We will use a simple feed-forward neural network with two linear layers, as described in the background section. The input and output dimensions are set to 128, which is a common choice of hidden dimension in transformer models. The batch size is set to 8192.

[4]:
# A simple sqeuence-modelling architecture: 128 -> 2048 -> 2048 -> 128
layer_sizes = [128, 2048, 2048, 128]
batch_size = 8192
[5]:
model, batch = get_model_and_data(jax.random.key(0), layer_sizes, batch_size)

Now we define our model’s forward pass and loss function. We are using JAX for now, so this might seem a bit verbose if you are coming from PyTorch or TensorFlow, but we will see how to simplify the neural network modelling with Flax in the next section.

[6]:
def predict(model, inputs):
  for W, b in model:
    outputs = jnp.dot(inputs, W) + b
    inputs = jnp.maximum(outputs, 0) # ReLU activation
  return outputs

def loss(model, batch):
  inputs, targets = batch
  predictions = predict(model, inputs)
  return jnp.mean(jnp.sum((predictions - targets)**2, axis=-1))

Finally, we will compile our model using jax.jit to utilize JAX compiler to optimize the performance of our forward and backward pass.

[7]:
loss_jit = jax.jit(loss)
gradfun = jax.jit(jax.grad(loss))

3.2 Single-Device Baseline

Let’s first establish a baseline by training on a single device.

[8]:
batch_single = jax.device_put(batch, jax.devices()[0])
params_single = jax.device_put(model, jax.devices()[0])
[9]:
loss_jit(params_single, batch_single)
[9]:
Array(435.76917, dtype=float32)
[10]:
%timeit -n 5 -r 5 gradfun(params_single, batch_single)[0][0].block_until_ready()
The slowest run took 20.17 times longer than the fastest. This could mean that an intermediate result is being cached.
58.1 ms ± 92 ms per loop (mean ± std. dev. of 5 runs, 5 loops each)

3.3 8-way Data Parallel Training

Now let’s implement 8-way data parallel training where we’ll shard the batch across 8 devices.

[11]:
# Create an 8-device mesh for data parallelism
mesh = jax.make_mesh((8,), ('batch',))
print(f"Mesh shape: {mesh.shape}")
print(f"Mesh axis names: {mesh.axis_names}")

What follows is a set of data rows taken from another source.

/-! ## §3 The `N²`-orbit Laplace asymptotics with CLOSED-FORM orbit constants -/

/-- ★★★ **LAPLACE ON THE `N²` CRITICAL ORBITS, CLOSED-FORM CONSTANTS** (lit-4 L24 `tendsto_laplaceMethod_sum_orbits_closedForm` fed by name): in the setting of
K23 `tendsto_laplace_sum_orbits_twistedExponent` there is a constant `h₀ > 0` — the density at `0` of the Haar probability of the gauge group `𝒢 = SU(N)^{sites}` in the
exponential gauge chart `e = expGauge ∘ T_M` w.r.t. Lebesgue measure on `M` — such that
`β^{dim V/2} ∫ e^{−β·twistedExponent k} φ dHaar ⟶ Σ_{(i,j)} (2π)^{dim V/2} · ν(𝒢) · J_{ij}(0) ∕ (N · h₀) · φ(ladder_{ij}) ∕ √det A_{ij}`
(`J_{ij}(0)` = K17's fibred chart density AT THE ORIGIN, `A_{ij}` = K19's slice Hessian; no window integrals left; `|Z_N| = N`).
[cite: HasenpflugRudolfSprungk2024, §3.4 and App. 4.1 Thm 16 ∕ Remark 17] [cite: Hwang1980, main theorem] [cite: Helgason2000, Ch. I §1 Thm 1.14 (13) p. 96] -/
theorem tendsto_laplace_sum_orbits_twistedExponent_closedForm {k : ZMod N} (hk : IsUnit k) {A B : Matrix.specialUnitaryGroup (Fin N) ℂ}
    (hAB : B * A * B⁻¹ * A⁻¹ = (suCenter N k : Matrix.specialUnitaryGroup (Fin N) ℂ)) (hNm : 2 ≤ N * (m + 1))
    (T_M : M ≃L[ℝ] suFields N (m + 1) (m + 1) (m₂ + 1) (m₃ + 1))
    (T_V : ∀ p : ZMod N × ZMod N, V ≃L[ℝ] realCoulombSlice (ladderField (n₀ := m + 1) (n₁ := m + 1) (n₂ := m₂ + 1) (n₃ := m₃ + 1)
      ![(A : Matrix (Fin N) (Fin N) ℂ), (B : Matrix (Fin N) (Fin N) ℂ), centerPhase N p.1 • (1 : Matrix (Fin N) (Fin N) ℂ), centerPhase N p.2 • (1 : Matrix (Fin N) (Fin N) ℂ)]))
    {φ : (FinTorusSite (m + 1) (m + 1) (m₂ + 1) (m₃ + 1) × Fin 4 → Matrix.specialUnitaryGroup (Fin N) ℂ) → ℝ} (hφ : Continuous φ)
    (hφinv : ∀ (g : FinTorusSite (m + 1) (m + 1) (m₂ + 1) (m₃ + 1) → Matrix.specialUnitaryGroup (Fin N) ℂ) U, φ (gaugeAct g U) = φ U) :
    ∃ h₀ : ℝ, 0 < h₀ ∧
      Tendsto (fun β : ℝ => β ^ ((finrank ℝ V : ℝ) / 2) *
          ∫ U, Real.exp (-β * twistedExponent k U) * φ U ∂(Measure.pi fun _ => haarProbability (Matrix.specialUnitaryGroup (Fin N) ℂ))) atTop
        (𝓝 (∑ p : ZMod N × ZMod N, (2 * Real.pi) ^ ((finrank ℝ V : ℝ) / 2) *
          ((Measure.pi fun _ : FinTorusSite (m + 1) (m + 1) (m₂ + 1) (m₃ + 1) => haarProbability (Matrix.specialUnitaryGroup (Fin N) ℂ)).real univ *
            (fibredChartDensity (ladderFieldPair_mem_specialUnitaryGroup A B p.1 p.2)
                (slicePsiSuDeriv (Matrix.specialUnitaryGroup_le_unitaryGroup A.2) (Matrix.specialUnitaryGroup_le_unitaryGroup B.2)
                  (isPrimitiveRoot_star_centerPhase (N := N) hk) (coe_mul_eq_smul_of_commutator_eq hAB) hNm (ladderFieldPair_mem_specialUnitaryGroup A B p.1 p.2))
                (prodFrame T_M (T_V p)) (Measure.pi fun _ => haarProbability (Matrix.specialUnitaryGroup (Fin N) ℂ)) 0 / ((N : ℝ) * h₀) *
            φ (ladderConfig ![A, B, (suCenter N p.1 : Matrix.specialUnitaryGroup (Fin N) ℂ), (suCenter N p.2 : Matrix.specialUnitaryGroup (Fin N) ℂ)]) /
            Real.sqrt (LinearMap.det (sliceHessian (fun e => (⟨ladderField (n₀ := m + 1) (n₁ := m + 1) (n₂ := m₂ + 1) (n₃ := m₃ + 1)
              ![(A : Matrix (Fin N) (Fin N) ℂ), (B : Matrix (Fin N) (Fin N) ℂ), centerPhase N p.1 • (1 : Matrix (Fin N) (Fin N) ℂ),
                centerPhase N p.2 • (1 : Matrix (Fin N) (Fin N) ℂ)] e, ladderFieldPair_mem_specialUnitaryGroup A B p.1 p.2 e⟩ : Matrix.specialUnitaryGroup (Fin N) ℂ))
              (T_V p) k)))))) := by
  classical
  have hAu : (A : Matrix (Fin N) (Fin N) ℂ) ∈ Matrix.unitaryGroup (Fin N) ℂ := Matrix.specialUnitaryGroup_le_unitaryGroup A.2
  have hBu : (B : Matrix (Fin N) (Fin N) ℂ) ∈ Matrix.unitaryGroup (Fin N) ℂ := Matrix.specialUnitaryGroup_le_unitaryGroup B.2
  have hω := isPrimitiveRoot_star_centerPhase (N := N) hk
  have hAB' := coe_mul_eq_smul_of_commutator_eq hAB
  have hL : ∀ p : ZMod N × ZMod N, ∀ e : FinTorusSite (m + 1) (m + 1) (m₂ + 1) (m₃ + 1) × Fin 4,
      ladderField ![(A : Matrix (Fin N) (Fin N) ℂ), (B : Matrix (Fin N) (Fin N) ℂ), centerPhase N p.1 • (1 : Matrix (Fin N) (Fin N) ℂ),
        centerPhase N p.2 • (1 : Matrix (Fin N) (Fin N) ℂ)] e ∈ Matrix.specialUnitaryGroup (Fin N) ℂ :=
    fun p => ladderFieldPair_mem_specialUnitaryGroup A B p.1 p.2
  -- the chart data of every orbit (K20a)
  choose r hr hinj hJc hmeas hchart using fun p : ZMod N × ZMod N =>
    exists_ball_prod_hloc_ladder (M := M) (V := V) hAu hBu hω hAB' hNm (hL p) (prodFrame T_M (T_V p))
      (Measure.pi fun _ => haarProbability (Matrix.specialUnitaryGroup (Fin N) ℂ))
  -- the chart is open at the origin (K22)
  have hΘ'𝓝 : ∀ p : ZMod N × ZMod N, 𝓝 ((fun (p : ZMod N × ZMod N) (y : V) => sliceCfg (hL p) (T_V p y)) p 0) ≤
      map (fibredChartMap (hL p) (prodFrame T_M (T_V p))) (𝓝 0) := by
    intro p
    obtain ⟨W, -, hW0, hW⟩ := exists_isOpen_forall_nhds_le_map_fibredChartMap hAu hBu hω hAB' hNm (hL p) (prodFrame T_M (T_V p))
    have h := hW 0 hW0
    rwa [fibredChartMap_prodFrame_zero] at h
  -- the box `closedBall (r/2) × {0}` inside the product window
  have hρW : ∀ p : ZMod N × ZMod N, closedBall (0 : M) (r p / 2) ×ˢ {(0 : V)} ⊆ ball (0 : M) (r p) ×ˢ ball (0 : V) (r p) := by
    rintro p ⟨z, y⟩ ⟨hz, hy⟩
    rw [mem_singleton_iff] at hy
    subst hy
    exact ⟨closedBall_subset_ball (by linarith [hr p]) hz, mem_ball_self (hr p)⟩
  -- stabiliser
  have hstab : ∀ (p : ZMod N × ZMod N) (g : FinTorusSite (m + 1) (m + 1) (m₂ + 1) (m₃ + 1) → Matrix.specialUnitaryGroup (Fin N) ℂ),
      gaugeAct g ((fun (p : ZMod N × ZMod N) (y : V) => sliceCfg (hL p) (T_V p y)) p 0) =
        (fun (p : ZMod N × ZMod N) (y : V) => sliceCfg (hL p) (T_V p y)) p 0 →
      g ∈ (fun _ : ZMod N × ZMod N => {g : FinTorusSite (m + 1) (m + 1) (m₂ + 1) (m₃ + 1) → Matrix.specialUnitaryGroup (Fin N) ℂ |
        ∃ c ∈ Subgroup.zpowers (suCenter N k : Matrix.specialUnitaryGroup (Fin N) ℂ), g = fun _ => c}) p := by
    intro p g hg
    simp only [map_zero, sliceCfg_zero_eq_ladderConfig] at hg
    exact mem_constCenterGauge_of_gaugeAct_ladder_eq hk hAB p.1 p.2 g hg
  -- the Peano expansion along the transversal (K19)
  have hS2 : ∀ p : ZMod N × ZMod N, (fun y : V => twistedExponent k ((fun (p : ZMod N × ZMod N) (y : V) => sliceCfg (hL p) (T_V p y)) p y) -
      twistedExponent k ((fun (p : ZMod N × ZMod N) (y : V) => sliceCfg (hL p) (T_V p y)) p 0) -
      (1 / 2) * ⟪sliceHessian (fun e => (⟨ladderField (n₀ := m + 1) (n₁ := m + 1) (n₂ := m₂ + 1) (n₃ := m₃ + 1)
        ![(A : Matrix (Fin N) (Fin N) ℂ), (B : Matrix (Fin N) (Fin N) ℂ), centerPhase N p.1 • (1 : Matrix (Fin N) (Fin N) ℂ),
          centerPhase N p.2 • (1 : Matrix (Fin N) (Fin N) ℂ)] e, hL p e⟩ : Matrix.specialUnitaryGroup (Fin N) ℂ)) (T_V p) k y, y⟫_ℝ) =o[𝓝 0]
      fun y => ‖y‖ ^ 2 := by
    intro p
    have h := isLittleO_slicePhase_taylor_two (fun e => (⟨ladderField (n₀ := m + 1) (n₁ := m + 1) (n₂ := m₂ + 1) (n₃ := m₃ + 1)
      ![(A : Matrix (Fin N) (Fin N) ℂ), (B : Matrix (Fin N) (Fin N) ℂ), centerPhase N p.1 • (1 : Matrix (Fin N) (Fin N) ℂ),
        centerPhase N p.2 • (1 : Matrix (Fin N) (Fin N) ℂ)] e, hL p e⟩ : Matrix.specialUnitaryGroup (Fin N) ℂ)) (T_V p) k
      (twistedExponent_mk_ladderFieldPair hk hAB p.1 p.2 (hL p))
    refine h.congr' (Eventually.of_forall fun y => ?_) EventuallyEq.rfl
    simp only [twistedExponent_sliceCfg_eq_slicePhase]
  -- values at the vacua, the zero set, distinct orbits (K9, K2)
  have hf₀ : ∀ p : ZMod N × ZMod N, twistedExponent k ((fun (p : ZMod N × ZMod N) (y : V) => sliceCfg (hL p) (T_V p y)) p 0) = 0 := by
    intro p
    simp only [map_zero, sliceCfg_zero_eq_ladderConfig]
    exact twistedExponent_ladderConfig_pair hk hAB p.1 p.2
  have hzero : ∀ U : FinTorusSite (m + 1) (m + 1) (m₂ + 1) (m₃ + 1) × Fin 4 → Matrix.specialUnitaryGroup (Fin N) ℂ, twistedExponent k U = 0 →
      ∃ (p : ZMod N × ZMod N) (g : FinTorusSite (m + 1) (m + 1) (m₂ + 1) (m₃ + 1) → Matrix.specialUnitaryGroup (Fin N) ℂ),
        gaugeAct g ((fun (p : ZMod N × ZMod N) (y : V) => sliceCfg (hL p) (T_V p y)) p 0) = U := by
    intro U hU
    obtain ⟨g, i, j, rfl⟩ := (twistedExponent_eq_zero_iff hk hAB U).1 hU
    exact ⟨(i, j), g, by simp only [map_zero, sliceCfg_zero_eq_ladderConfig]⟩
  have hdist : ∀ p q : ZMod N × ZMod N, p ≠ q → ∀ g : FinTorusSite (m + 1) (m + 1) (m₂ + 1) (m₃ + 1) → Matrix.specialUnitaryGroup (Fin N) ℂ,
      gaugeAct g ((fun (p : ZMod N × ZMod N) (y : V) => sliceCfg (hL p) (T_V p y)) p 0) ≠
        (fun (p : ZMod N × ZMod N) (y : V) => sliceCfg (hL p) (T_V p y)) q 0 := by
    intro p q hpq g h
    apply hpq
    simp only [map_zero, sliceCfg_zero_eq_ladderConfig] at h
    have h' : gaugeAct g (ladderConfig ![A, B, (suCenter N p.1 : Matrix.specialUnitaryGroup (Fin N) ℂ), (suCenter N p.2 : Matrix.specialUnitaryGroup (Fin N) ℂ)]) =
        gaugeAct 1 (ladderConfig ![A, B, (suCenter N q.1 : Matrix.specialUnitaryGroup (Fin N) ℂ), (suCenter N q.2 : Matrix.specialUnitaryGroup (Fin N) ℂ)]) := by
      rw [gaugeAct_one]; exact h
    obtain ⟨hi, hj, -⟩ := ladder_pair_labels_unique_specialUnitary hk hAB h'
    exact Prod.ext (suCenter_coe_injective hi).symm (suCenter_coe_injective hj).symm
  have hfix : ∀ (p : ZMod N × ZMod N), ∀ s ∈ (fun _ : ZMod N × ZMod N => {g : FinTorusSite (m + 1) (m + 1) (m₂ + 1) (m₃ + 1) → Matrix.specialUnitaryGroup (Fin N) ℂ |
      ∃ c ∈ Subgroup.zpowers (suCenter N k : Matrix.specialUnitaryGroup (Fin N) ℂ), g = fun _ => c}) p, ∀ y : V,
      gaugeAct s ((fun (p : ZMod N × ZMod N) (y : V) => sliceCfg (hL p) (T_V p y)) p y) = (fun (p : ZMod N × ZMod N) (y : V) => sliceCfg (hL p) (T_V p y)) p y :=
    fun p s hs y => gaugeAct_eq_self_of_mem_constCenterGauge hs _
  -- the Haar chart of the gauge group in the exponential gauge chart (lit-4 L25)
  obtain ⟨U, hd, hUo, h0U, hinjU, hdc, hh0', hh00, hhaar⟩ := exists_haarChart_expGauge T_M
    (Measure.pi fun _ : FinTorusSite (m + 1) (m + 1) (m₂ + 1) (m₃ + 1) => haarProbability (Matrix.specialUnitaryGroup (Fin N) ℂ))
  have hhc : ContinuousOn hd U := hdc.continuousOn
  have hh0 : ∀ z ∈ U, 0 ≤ hd z := fun z _ => hh0' z
  refine ⟨hd 0, hh00, ?_⟩
  have hmain := tendsto_laplaceMethod_sum_orbits_closedForm (ι := ZMod N × ZMod N)
    (K := FinTorusSite (m + 1) (m + 1) (m₂ + 1) (m₃ + 1) → Matrix.specialUnitaryGroup (Fin N) ℂ)
    (X := FinTorusSite (m + 1) (m + 1) (m₂ + 1) (m₃ + 1) × Fin 4 → Matrix.specialUnitaryGroup (Fin N) ℂ) (Z := M) (V := V)
    (act := gaugeAct) (σ := fun (p : ZMod N × ZMod N) (y : V) => sliceCfg (hL p) (T_V p y)) (e := fun z : M => expGauge (T_M z))
    (Θ := fun (p : ZMod N × ZMod N) (q : (FinTorusSite (m + 1) (m + 1) (m₂ + 1) (m₃ + 1) → Matrix.specialUnitaryGroup (Fin N) ℂ) × V) =>
      gaugeAct q.1 (sliceCfg (hL p) (T_V p q.2)))
    (Θ' := fun p : ZMod N × ZMod N => fibredChartMap (hL p) (prodFrame T_M (T_V p)))
    (S := fun _ : ZMod N × ZMod N => {g : FinTorusSite (m + 1) (m + 1) (m₂ + 1) (m₃ + 1) → Matrix.specialUnitaryGroup (Fin N) ℂ |
      ∃ c ∈ Subgroup.zpowers (suCenter N k : Matrix.specialUnitaryGroup (Fin N) ℂ), g = fun _ => c})
    (ν := Measure.pi fun _ : FinTorusSite (m + 1) (m + 1) (m₂ + 1) (m₃ + 1) => haarProbability (Matrix.specialUnitaryGroup (Fin N) ℂ))
    (μ := Measure.pi fun _ : FinTorusSite (m + 1) (m + 1) (m₂ + 1) (m₃ + 1) × Fin 4 => haarProbability (Matrix.specialUnitaryGroup (Fin N) ℂ))
    (κ := (volume : Measure M))
    (W := fun p : ZMod N × ZMod N => ball (0 : M) (r p) ×ˢ ball (0 : V) (r p))
    (J := fun p : ZMod N × ZMod N => fibredChartDensity (hL p) (slicePsiSuDeriv hAu hBu hω hAB' hNm (hL p)) (prodFrame T_M (T_V p))
      (Measure.pi fun _ : FinTorusSite (m + 1) (m + 1) (m₂ + 1) (m₃ + 1) × Fin 4 => haarProbability (Matrix.specialUnitaryGroup (Fin N) ℂ)))
    (ρ := fun p : ZMod N × ZMod N => r p / 2)
    (f := twistedExponent k) (φ := φ)
    (A := fun p : ZMod N × ZMod N => sliceHessian (fun e => (⟨ladderField (n₀ := m + 1) (n₁ := m + 1) (n₂ := m₂ + 1) (n₃ := m₃ + 1)
      ![(A : Matrix (Fin N) (Fin N) ℂ), (B : Matrix (Fin N) (Fin N) ℂ), centerPhase N p.1 • (1 : Matrix (Fin N) (Fin N) ℂ),
        centerPhase N p.2 • (1 : Matrix (Fin N) (Fin N) ℂ)] e, hL p e⟩ : Matrix.specialUnitaryGroup (Fin N) ℂ)) (T_V p) k)
    (f₀ := 0)
    continuous_gaugeAct_uncurry (fun g g' U => gaugeAct_mul g g' U) (fun U => gaugeAct_one U)
    (fun g => measurePreserving_gaugeAct_of_isHaarMeasure g _)
    (fun p => (continuous_sliceCfg (hL p)).comp (T_V p).continuous) (continuous_expGauge.comp T_M.continuous)
    (by simp only [map_zero, expGauge_zero]) (nhds_one_le_map_expGauge_comp T_M)
    (fun p g y => rfl) (fun p z y => fibredChartMap_prodFrame (hL p) T_M (T_V p) z y) hΘ'𝓝
    (fun p => isOpen_ball.prod isOpen_ball) hinj hJc (fun p w _ => fibredChartDensity_nonneg (hL p) _ _ _ w) hchart
    (fun p => half_pos (hr p)) hρW hstab hfix
    (continuous_twistedExponent k) hφ (fun g U => twistedExponent_gaugeAct k g U) hφinv
    (fun p => sliceHessian_isSymmetric (fun e => (⟨ladderField (n₀ := m + 1) (n₁ := m + 1) (n₂ := m₂ + 1) (n₃ := m₃ + 1) ![(A : Matrix (Fin N) (Fin N) ℂ), (B : Matrix (Fin N) (Fin N) ℂ), centerPhase N p.1 • (1 : Matrix (Fin N) (Fin N) ℂ), centerPhase N p.2 • (1 : Matrix (Fin N) (Fin N) ℂ)] e, hL p e⟩ : Matrix.specialUnitaryGroup (Fin N) ℂ)) (T_V p) k)
    (fun p y hy => sliceHessian_pos hk hNm _ (twistedExponent_mk_ladderFieldPair hk hAB p.1 p.2 (hL p)) (T_V p) hy)
    hS2 hf₀ (fun U => twistedExponent_nonneg k U) hzero hdist (fun _ => finite_constCenterGauge k) hUo h0U hinjU hhc hh0 hh00 hhaar
  haveI : Nonempty (FinTorusSite (m + 1) (m + 1) (m₂ + 1) (m₃ + 1)) := ⟨((0 : Fin (m + 1)), (0 : Fin (m + 1)), (0 : Fin (m₂ + 1)), (0 : Fin (m₃ + 1)))⟩
  simp only [sub_zero, map_zero, sliceCfg_zero_eq_ladderConfig, ncard_constCenterGauge hk] at hmain
  exact hmain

# Create sharding specifications

## Shard data along the batch dimension
batch_sharding = NamedSharding(mesh, P('batch'))
## Replicate parameters across all devices
replicated_sharding = NamedSharding(mesh, P())
Mesh shape: OrderedDict([('batch', 8)])
Mesh axis names: ('batch',)

We shard our batch along batch dimension, while our model is replicated across all devices.

[12]:
batch = jax.device_put(batch, batch_sharding)
params = jax.device_put(model, replicated_sharding)

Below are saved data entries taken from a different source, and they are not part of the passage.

import Mathlib
import Summits.ValiantsHypothesis.ValiantsHypothesis.Theorems.FifoMatchingNNLinearDegreeCofactorHardQueueGenerations
import HarnessLib

/-!
# Crux `NNLinearDegreeCofactorHard` (stmt-ValiantsHypothesis-23918), line `internal_cofactor`: FREE MASS on the abstract
# queue history (unit U2 of (D*), design memo §3)

On a COMPLETE abstract queue history of length `M` (`rO 0 = rC 0 = 0`, `rO M = rC M = n'`: every item is pushed and popped inside
`[0, M)`) with a RESPECTED colouring (`σ (o k) = σ (c k)`), every position is the push or the pop of exactly one item and carries
that item's colour.  Hence

* `two_mul_card_items_colour` — `2 · #{k < n' : σ (o k) = b} = #{t < M : σ t = b}`;
* `le_six_mul_card_items_colour` — if `σ` is BALANCED (`M < 3·#{t < M : σ t} ≤ 2M`, the split window of
  `…AvoidingCounts.lt_complexity_of_counts` with `M = 2·C.m`) then each colour owns at least `M/6` items:
  `M ≤ 6 · #{k < n' : σ (o k) = b}` for both `b`.

The μ* free-mass budget follows in the instantiation: S-items of a colour ≥ items of that colour − #R-items (= |R′|).
Deterministic; nothing here proves S2b, the crux or VP ≠ VNP (not proved). [folklore]
-/

-- Sub = Summit single-conjunct layout: the duplicated namespace component is mandated by the tree.
set_option linter.dupNamespace false

namespace Summit.ValiantsHypothesis.ValiantsHypothesis.Theorems.FifoMatching.NNLinearDegreeCofactorHard.QueueHistory

open Finset
open Summit.ValiantsHypothesis.ValiantsHypothesis.Theorems.FifoMatching.NNMonotoneHard

section AbstractQueue

variable {W σ : ℕ → Bool} {rO rC o c : ℕ → ℕ} {n' : ℕ}
variable (hOs : ∀ t, rO (t + 1) = rO t + (if W t = true then 1 else 0))
  (hCs : ∀ t, rC (t + 1) = rC t + (if W t = true then 0 else 1))
  (ho : ∀ k t, k < n' → (o k < t ↔ k < rO t))
  (hc : ∀ k t, k < n' → (c k < t ↔ k < rC t))
  (hresp : ∀ k, k < n' → σ (o k) = σ (c k))

include hOs ho in
/-- **Push times of `[0, M)` ↔ items**, colour-preservingly: `#{t < M : W t ∧ σ t = b} = #{k < n' : σ (o k) = b}` when
`rO M = n'`. [folklore] -/
theorem card_pushTimes_colour {M : ℕ} (hOM : rO M = n') (b : Bool) :
    ((range M).filter fun t => W t = true ∧ σ t = b).card = ((range n').filter fun k => σ (o k) = b).card := by
  classical
  rw [← card_image_of_injOn (f := rO)]
  · congr 1
    ext k
    simp only [mem_image, mem_filter, mem_range]
    constructor
    · rintro ⟨t, ⟨htM, hW, hb⟩, rfl⟩
      have hk : rO t < n' := by
        have h1 : rO (t + 1) ≤ rO M := rankO_mono hOs (Nat.succ_le_of_lt htM)
        rw [hOs, if_pos hW] at h1; omega
      exact ⟨hk, by rw [opener_at hOs ho hW hk]; exact hb⟩
    · rintro ⟨hk, hb⟩
      obtain ⟨hrank, hW⟩ := rankO_opener hOs ho hk
      refine ⟨o k, ⟨(ho k M hk).2 (by rw [hOM]; exact hk), hW, by rw [← hrank] at hb ⊢; rw [opener_at hOs ho hW (by rw [hrank]; exact hk)]; rw [hrank] at hb; exact hb⟩, hrank⟩
  · intro t₁ h₁ t₂ h₂ heq
    have h₁' := mem_filter.1 (mem_coe.1 h₁); have h₂' := mem_filter.1 (mem_coe.1 h₂)
    have hk₁ : rO t₁ < n' := by
      have h1 : rO (t₁ + 1) ≤ rO M := rankO_mono hOs (Nat.succ_le_of_lt (mem_range.1 h₁'.1))
      rw [hOs, if_pos h₁'.2.1] at h1; omega
    have hk₂ : rO t₂ < n' := by
      have h1 : rO (t₂ + 1) ≤ rO M := rankO_mono hOs (Nat.succ_le_of_lt (mem_range.1 h₂'.1))
      rw [hOs, if_pos h₂'.2.1] at h1; omega
    rw [← opener_at hOs ho h₁'.2.1 hk₁, ← opener_at hOs ho h₂'.2.1 hk₂, heq]

include hCs hc hresp in
/-- **Pop times of `[0, M)` ↔ items**, colour-preservingly (respect): `#{t < M : ¬W t ∧ σ t = b} = #{k < n' : σ (o k) = b}`
when `rC M = n'`. [folklore] -/
theorem card_popTimes_colour {M : ℕ} (hCM : rC M = n') (b : Bool) :
    ((range M).filter fun t => W t = false ∧ σ t = b).card = ((range n').filter fun k => σ (o k) = b).card := by
  classical
  rw [← card_image_of_injOn (f := rC)]
  · congr 1
    ext k
    simp only [mem_image, mem_filter, mem_range]
    constructor
    · rintro ⟨t, ⟨htM, hW, hb⟩, rfl⟩
      have hk : rC t < n' := by
        have h1 : rC (t + 1) ≤ rC M := rankC_mono hCs (Nat.succ_le_of_lt htM)
        rw [hCs, hW] at h1; simp at h1; omega
      refine ⟨hk, ?_⟩
      rw [hresp _ hk, closer_at hCs hc hW hk]; exact hb
    · rintro ⟨hk, hb⟩
      obtain ⟨hrank, hW⟩ := rankC_closer hCs hc hk
      refine ⟨c k, ⟨(hc k M hk).2 (by rw [hCM]; exact hk), hW, ?_⟩, hrank⟩
      rw [← hresp k hk]; exact hb
  · intro t₁ h₁ t₂ h₂ heq
    have h₁' := mem_filter.1 (mem_coe.1 h₁); have h₂' := mem_filter.1 (mem_coe.1 h₂)
    have hk₁ : rC t₁ < n' := by
      have h1 : rC (t₁ + 1) ≤ rC M := rankC_mono hCs (Nat.succ_le_of_lt (mem_range.1 h₁'.1))
      rw [hCs, h₁'.2.1] at h1; simp at h1; omega
    have hk₂ : rC t₂ < n' := by
      have h1 : rC (t₂ + 1) ≤ rC M := rankC_mono hCs (Nat.succ_le_of_lt (mem_range.1 h₂'.1))
      rw [hCs, h₂'.2.1] at h1; simp at h1; omega
    rw [← closer_at hCs hc h₁'.2.1 hk₁, ← closer_at hCs hc h₂'.2.1 hk₂, heq]

include hOs hCs ho hc hresp in
/-- **Every position carries its item's colour**: `2 · #{k < n' : σ (o k) = b} = #{t < M : σ t = b}`. [folklore] -/
theorem two_mul_card_items_colour {M : ℕ} (hOM : rO M = n') (hCM : rC M = n') (b : Bool) :
    2 * ((range n').filter fun k => σ (o k) = b).card = ((range M).filter fun t => σ t = b).card := by
  classical
  have hP := card_pushTimes_colour (σ := σ) hOs ho hOM b
  have hQ := card_popTimes_colour (σ := σ) (o := o) hCs hc hresp hCM b
  rw [two_mul]
  nth_rewrite 1 [← hP]
  rw [← hQ, ← card_union_of_disjoint]
  · congr 1
    ext t
    simp only [mem_union, mem_filter, mem_range]
    constructor
    · rintro (⟨ht, -, hb⟩ | ⟨ht, -, hb⟩) <;> exact ⟨ht, hb⟩
    · rintro ⟨ht, hb⟩
      cases hW : W t
      · exact Or.inr ⟨ht, rfl, hb⟩
      · exact Or.inl ⟨ht, rfl, hb⟩
  · exact disjoint_filter.2 fun t _ h1 h2 => by rw [h1.1] at h2; exact Bool.noConfusion h2.1

include hOs hCs ho hc hresp in
/-- **Free mass (U2).**  For a balanced colouring (`M < 3·#{t < M : σ t} ≤ 2M`) of a complete respected history, each colour
owns at least `M/6` items: `M ≤ 6 · #{k < n' : σ (o k) = b}`. [folklore] -/
theorem le_six_mul_card_items_colour {M : ℕ} (hOM : rO M = n') (hCM : rC M = n')
    (hbal₁ : M < 3 * ((range M).filter fun t => σ t = true).card)
    (hbal₂ : 3 * ((range M).filter fun t => σ t = true).card ≤ 2 * M) (b : Bool) :
    M ≤ 6 * ((range n').filter fun k => σ (o k) = b).card := by
  classical
  have htrue := two_mul_card_items_colour hOs hCs ho hc hresp hOM hCM true
  have hfalse := two_mul_card_items_colour hOs hCs ho hc hresp hOM hCM false
  have hsplit : ((range M).filter fun t => σ t = true).card + ((range M).filter fun t => σ t = false).card = M := by
    have h := card_filter_add_card_filter_not (s := range M) (fun t => σ t = true)
    rw [card_range] at h
    have e : ((range M).filter fun t => ¬ σ t = true) = (range M).filter fun t => σ t = false :=
      filter_congr fun t _ => by simp
    rw [e] at h
    exact h
  cases b
  · omega
  · omega

end AbstractQueue

end Summit.ValiantsHypothesis.ValiantsHypothesis.Theorems.FifoMatching.NNLinearDegreeCofactorHard.QueueHistory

Let’s visualize how the batch is sharded across devices.

[13]:
print("Visualizing batch sharding across 8 devices:")
print("Original batch shape:", batch[0].shape)

for shard in batch[0].addressable_shards:
  print(shard.device, shard.index[0], shard.data.shape)

jax.debug.visualize_array_sharding(batch[0])
Visualizing batch sharding across 8 devices:
Original batch shape: (8192, 128)
TPU_0(process=0,(0,0,0,0)) slice(0, 1024, None) (1024, 128)
TPU_1(process=0,(0,0,0,1)) slice(1024, 2048, None) (1024, 128)
TPU_2(process=0,(1,0,0,0)) slice(2048, 3072, None) (1024, 128)
TPU_3(process=0,(1,0,0,1)) slice(3072, 4096, None) (1024, 128)
TPU_6(process=0,(1,1,0,0)) slice(4096, 5120, None) (1024, 128)
TPU_7(process=0,(1,1,0,1)) slice(5120, 6144, None) (1024, 128)
TPU_4(process=0,(0,1,0,0)) slice(6144, 7168, None) (1024, 128)
TPU_5(process=0,(0,1,0,1)) slice(7168, 8192, None) (1024, 128)
  TPU 0  
         
  TPU 1  
         
  TPU 2  
         
  TPU 3  
         
  TPU 6  
         
  TPU 7  
         
  TPU 4  
         
  TPU 5  
         
[14]:
loss_jit(params, batch)
[14]:
Array(435.7692, dtype=float32)
[15]:
%timeit -n 5 -r 5 gradfun(params, batch)[0][0].block_until_ready()
The slowest run took 82.19 times longer than the fastest. This could mean that an intermediate result is being cached.
60 ms ± 113 ms per loop (mean ± std. dev. of 5 runs, 5 loops each)
[16]:
step_size = 1e-5
losses = []

for step in range(30):
  grads = gradfun(params, batch)
  params = [(W - step_size * dW, b - step_size * db)
            for (W, b), (dW, db) in zip(params, grads)]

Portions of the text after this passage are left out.